February 17, 2008 · 13 Comments

So yixing pots are supposed to be seasoned over time as you use it… but how exactly does that happen?

I’ve been more than puzzled by the exact process. Supposedly, the pots will slowly gain a shine as you use them. You’re supposed to use a wet cloth to sort of buff the pot, basically, after using them and while they’re still hot, ideally. But there are many, many theories out there about the way you raise a pot. Some say you should just leave leaves in them. Some say you should clean them out right away. Some say it’s good to polish them often. Some say it’s good to not do it very often. Some say it’s important to use only one tea in them. Some say it doesn’t really matter how many kinds of teas you use in your pot.

The information has been, on the whole, contradictory. I cannot help but feel though that much of it is magic, and not really true.

What I can say is this — that over time, at least for the pots that I have raised myself, they do slowly gain a shine. I usually pour the wash over the pot while I am brewing my first infusion. Otherwise, I just pour hot water over them. I rarely rub them with a towel — maybe once a month, if even. I don’t usually leave leaves in them over night. I clean them out after using them. The most obvious change happened to my young puerh pot, which was fresh from the kiln when I got it. Now it’s actually got quite a sheen to it after about a year’s use.

There is also the matter of the clay’s quality. I am currently running an experiment on a cheap pot that broke on its way from Taiwan to here. Basically, I’m soaking it in my spent tea leaves every night before I go to bed. I have noticed that it started doing what they call “spitting black”, basically, black spots that show up on the pot. They don’t go away. Supposedly, from what I’ve read online, they are the result of under-firing of the pot. The pores are too big, and the iron ions of the tea (supposedly one of the things in it) will infiltrate these pores and somehow a reaction happen and it turns black. All pots eventually do this, but really underfired ones are more likely to do this, and at a faster rate.
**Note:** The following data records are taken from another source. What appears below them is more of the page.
import Literature.AlgebraicGeometry.Morphisms.CechUnitCocycleDualNumbers
import Literature.AlgebraicGeometry.Morphisms.CechUnitCocycleModelData
import HarnessLib

/-!
# Unit Čech cocycles: `KS(D) = 0` ⟹ the lifts along `D` and along `0` have isomorphic pulled-back modules

Generic companion of `Morphisms/CechUnitCocycleDualNumbers` (the `A`-linear Kodaira–Spencer map
`ksLinear p ev : DerAt ev →ₗ[A] Ȟ¹(𝒰, 𝒪_X)` of transition data `p` over a chart ring `B` at an augmentation `ev`) and
`Morphisms/CechUnitCocycleModelData` (model data, REL ⟹ ISO):

* (γ8a) `exists_rel_map_constLift_derivLift_of_ksLinear_eq_zero` — if `KS_p(D) = 0` then the dual-number cocycles
  `p.map (constLift ev)` and `p.map (derivLift ev D)` are related by a unit `0`-cochain reducing to `1` modulo `ε` (the
  difference class of the two lifts of `ev` along the dual-number small extension IS `KS_p(D)`,
  `diffClass_map_map_eq_ksLinear`, and a vanishing difference class is a coboundary, `exists_rel_of_diffClass_eq_zero`);
* (γ8b) `ModelData.Hom.cocycle_pullback_cast`, `ModelData.nonempty_iso_pullback_of_ksLinear_eq_zero` — through model data
  over `B` and over `A[ε]` on a covering family, `KS(D) = 0` gives an ISOMORPHISM `g_0^*M ≅ g_D^*M` of the pull-backs of a
  framed module `M` along the classifying maps of the two lifts (change of level + REL ⟹ ISO).

This is the cocycle form of «the Kodaira–Spencer class of a first-order deformation of an invertible module vanishes iff the
deformation is trivial» ([GortzWedhorn2023] Prop. 27.122; [MumfordAV1970] §13, proof of the Theorem, pp. 125–130), used by
the cell hodgecm-mathlib (M13 node N3, γ8) to prove injectivity of the Kodaira–Spencer maps of the Artinian charts of the
Poincaré sheaf.  Author B-p07 (g12).  HC_CM is proved only modulo the 7 printed citations until rung 0 closes.

## References
* [GortzWedhorn2023] U. Görtz, T. Wedhorn, *Algebraic Geometry II* (2023), Lemma 26.15, Prop. 27.122.
* [MumfordAV1970] D. Mumford, *Abelian Varieties* (1970), §13 (proof of the Thm. pp. 125–130).
* [Hartshorne1977] R. Hartshorne, *Algebraic Geometry*, III Ex. 4.5.
* The Stacks Project, Tag 02KG.
-/

noncomputable section

universe u v

open TensorProduct CategoryTheory AlgebraicGeometry
open Literature.RingTheory.Flat Literature.RingTheory.Flat.IsSmallExtension

namespace Literature.AlgebraicGeometry.Morphisms.CechUnitCocycle

open TrivSqZeroExt Literature.AlgebraicGeometry.Modules

/-! ### `KS(D) = 0` ⟹ the dual-number cocycles of the constant lift and of the lift along `D` are related -/

section G8a

variable {A : Type u} [CommRing A] {X : Scheme.{u}} {f : X ⟶ Spec (.of A)} {ι : Type v} {U : ι → X.Opens}
  {B : Type u} [CommRing B] [Algebra A B]
  [∀ V : X.Opens, Module.Flat A (Sections f V)]

/-- **`KS_p(D) = 0` ⟹ `p.map (ev)` and `p.map (ev + εD)` are cohomologous over `A[ε]`** by a unit `0`-cochain
reducing to `1` modulo `ε` (the difference class of the two lifts `constLift ev`, `derivLift ev D` of `ev` along the
dual-number small extension IS `KS_p(D)`). [cite: GortzWedhorn2023, Prop. 27.122 (proof, `U[ε]`)]
[cite: MumfordAV1970, §13 (proof of the Thm. pp. 125–130)] -/
theorem exists_rel_map_constLift_derivLift_of_ksLinear_eq_zero (p : UCocycle f U B) (ev : B →ₐ[A] A)
    (D : DerAt ev) (hD : ksLinear p ev D = 0) :
    ∃ h : UCochain0 f U (DualNumber A),
      (∀ i, coef f (fstHom A A A) (U i) (h i : Sections f (U i) ⊗[A] DualNumber A) = 1) ∧
      Rel (p.map (constLift ev)) (p.map (derivLift ev D.1 D.2))
        (fun i => (h i : Sections f (U i) ⊗[A] DualNumber A)) := by
  refine exists_rel_of_diffClass_eq_zero (dualNumber_isSmallExtension A) (dualNumber_hρ A) _ _
    (sameRed_map_map p (constLift ev) (derivLift ev D.1 D.2) (fst_comp_derivLift ev D.1 D.2)) fun ℓ => ?_
  obtain rfl : ℓ = 0 := Subsingleton.elim _ _
  rw [diffClass_map_map_eq_ksLinear (dualNumber_isSmallExtension A) (dualNumber_hρ A) p (constLift ev)
    (derivLift ev D.1 D.2) (fst_comp_derivLift ev D.1 D.2) 0]
  have key : ∀ (e : B →ₐ[A] A) (_ : e = ev) (D' : B →ₗ[A] A) (hD' : D' ∈ DerAt e) (_ : D' = D.1),
      ksLinear p e ⟨D', hD'⟩ = 0 := by
    rintro e rfl D' hD' rfl
    exact hD
  exact key _ (fst_comp_constLift ev) _ _ (liftDiffCoord_derivLift ev D.1 D.2)

end G8a

/-! ### REL ⟹ ISO through model data: `KS(D) = 0` ⟹ `g_0^*M ≅ g_D^*M` for the two classifying maps -/

section G8b

variable {A : Type u} [CommRing A] {X : Scheme.{u}} {f : X ⟶ Spec (.of A)} {ι : Type v} {U : ι → X.Opens}
  {R : Type u} [CommRing R] [Algebra A R] {Y : Scheme.{u}} {W : ι → Y.Opens}
  {R' : Type u} [CommRing R'] [Algebra A R'] {Y' : Scheme.{u}} {W' : ι → Y'.Opens}

/-- **Pulled-back frames, cast to the target cover, have model cocycle `(Φ.cocycle F).map ψ`** (the `cast` form
of `ModelData.Hom.cocycle_pullback`, as used by `ModelTower₂.cocycle_FM`). [cite: StacksProject, Tag 02KG] -/
theorem ModelData.Hom.cocycle_pullback_cast {Φ : ModelData f U R Y W} {Φ' : ModelData f U R' Y' W'}
    {ψ : R →ₐ[A] R'} {g : Y' ⟶ Y} (hg : Φ.Hom Φ' ψ g) {M : Y.Modules} (F : IFrames M W) (a b : ι) :
    (Φ'.cocycle ((F.pullback g).cast (funext hg.preimage))).val a b = ((Φ.cocycle F).map ψ).val a b :=
  hg.cocycle_pullback F _ (fun a b => by
    rw [IFrames.tf_cast, IFrames.tf_pullback]
    change (g.appLE _ _ _ ≫ Y'.presheaf.map _) (F.tf a b) = _
    rw [Scheme.Hom.appLE_map]) a b

variable {B : Type u} [CommRing B] [Algebra A B] {YB : Scheme.{u}} {WB : ι → YB.Opens}
  {Yε : Scheme.{u}} {Wε : ι → Yε.Opens}
  [∀ V : X.Opens, Module.Flat A (Sections f V)]

/-- **(γ8b) `KS(D) = 0` ⟹ `g_0^*M ≅ g_D^*M`** for a framed module `M` on the chart thickening `YB` («`X × Spec B`»),
model data `Φ` over `B` and `Φε` over `A[ε]` on a COVERING family, and classifying maps `g_0, g_D : Yε → YB` of the
constant lift and of the lift along `D` compatible with the model data (γ8a + change of level + REL ⟹ ISO).
[cite: MumfordAV1970, §13 (proof of the Thm. pp. 125–130)] [cite: Hartshorne1977, III Ex. 4.5] -/
theorem ModelData.nonempty_iso_pullback_of_ksLinear_eq_zero (Φ : ModelData f U B YB WB)
    (Φε : ModelData f U (DualNumber A) Yε Wε) (hWε : iSup Wε = ⊤) {M : YB.Modules} (F : IFrames M WB)
    (ev : B →ₐ[A] A) (D : DerAt ev) {g₀ g₁ : Yε ⟶ YB} (hg₀ : Φ.Hom Φε (constLift ev) g₀)
    (hg₁ : Φ.Hom Φε (derivLift ev D.1 D.2) g₁) (hD : ksLinear (Φ.cocycle F) ev D = 0) :
    Nonempty ((Scheme.Modules.pullback g₀).obj M ≅ (Scheme.Modules.pullback g₁).obj M) := by
  obtain ⟨h, -, hrel⟩ := exists_rel_map_constLift_derivLift_of_ksLinear_eq_zero (Φ.cocycle F) ev D hD
  refine Φε.nonempty_iso_of_rel hWε ((F.pullback g₀).cast (funext hg₀.preimage))
    ((F.pullback g₁).cast (funext hg₁.preimage)) (fun i => (h i : Sections f (U i) ⊗[A] DualNumber A))
    (fun i => (h i).isUnit) fun a b => ?_
  rw [hg₀.cocycle_pullback_cast, hg₁.cocycle_pullback_cast]
  exact hrel a b

end G8b

end Literature.AlgebraicGeometry.Morphisms.CechUnitCocycle

end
This is only what I’ve read. I don’t know if it’s true. It’ll be pretty interesting if it were true. The black spots, I should add, are quite numerous. Maybe I’ll show you all a picture when I get better lighting. The thing though is that before I used it, the pot doesn’t look that different from many other ones. I could sort of tell it was slightly on the low density side of things, but it was not obviously so.

Anybody got pot-raising stories to share?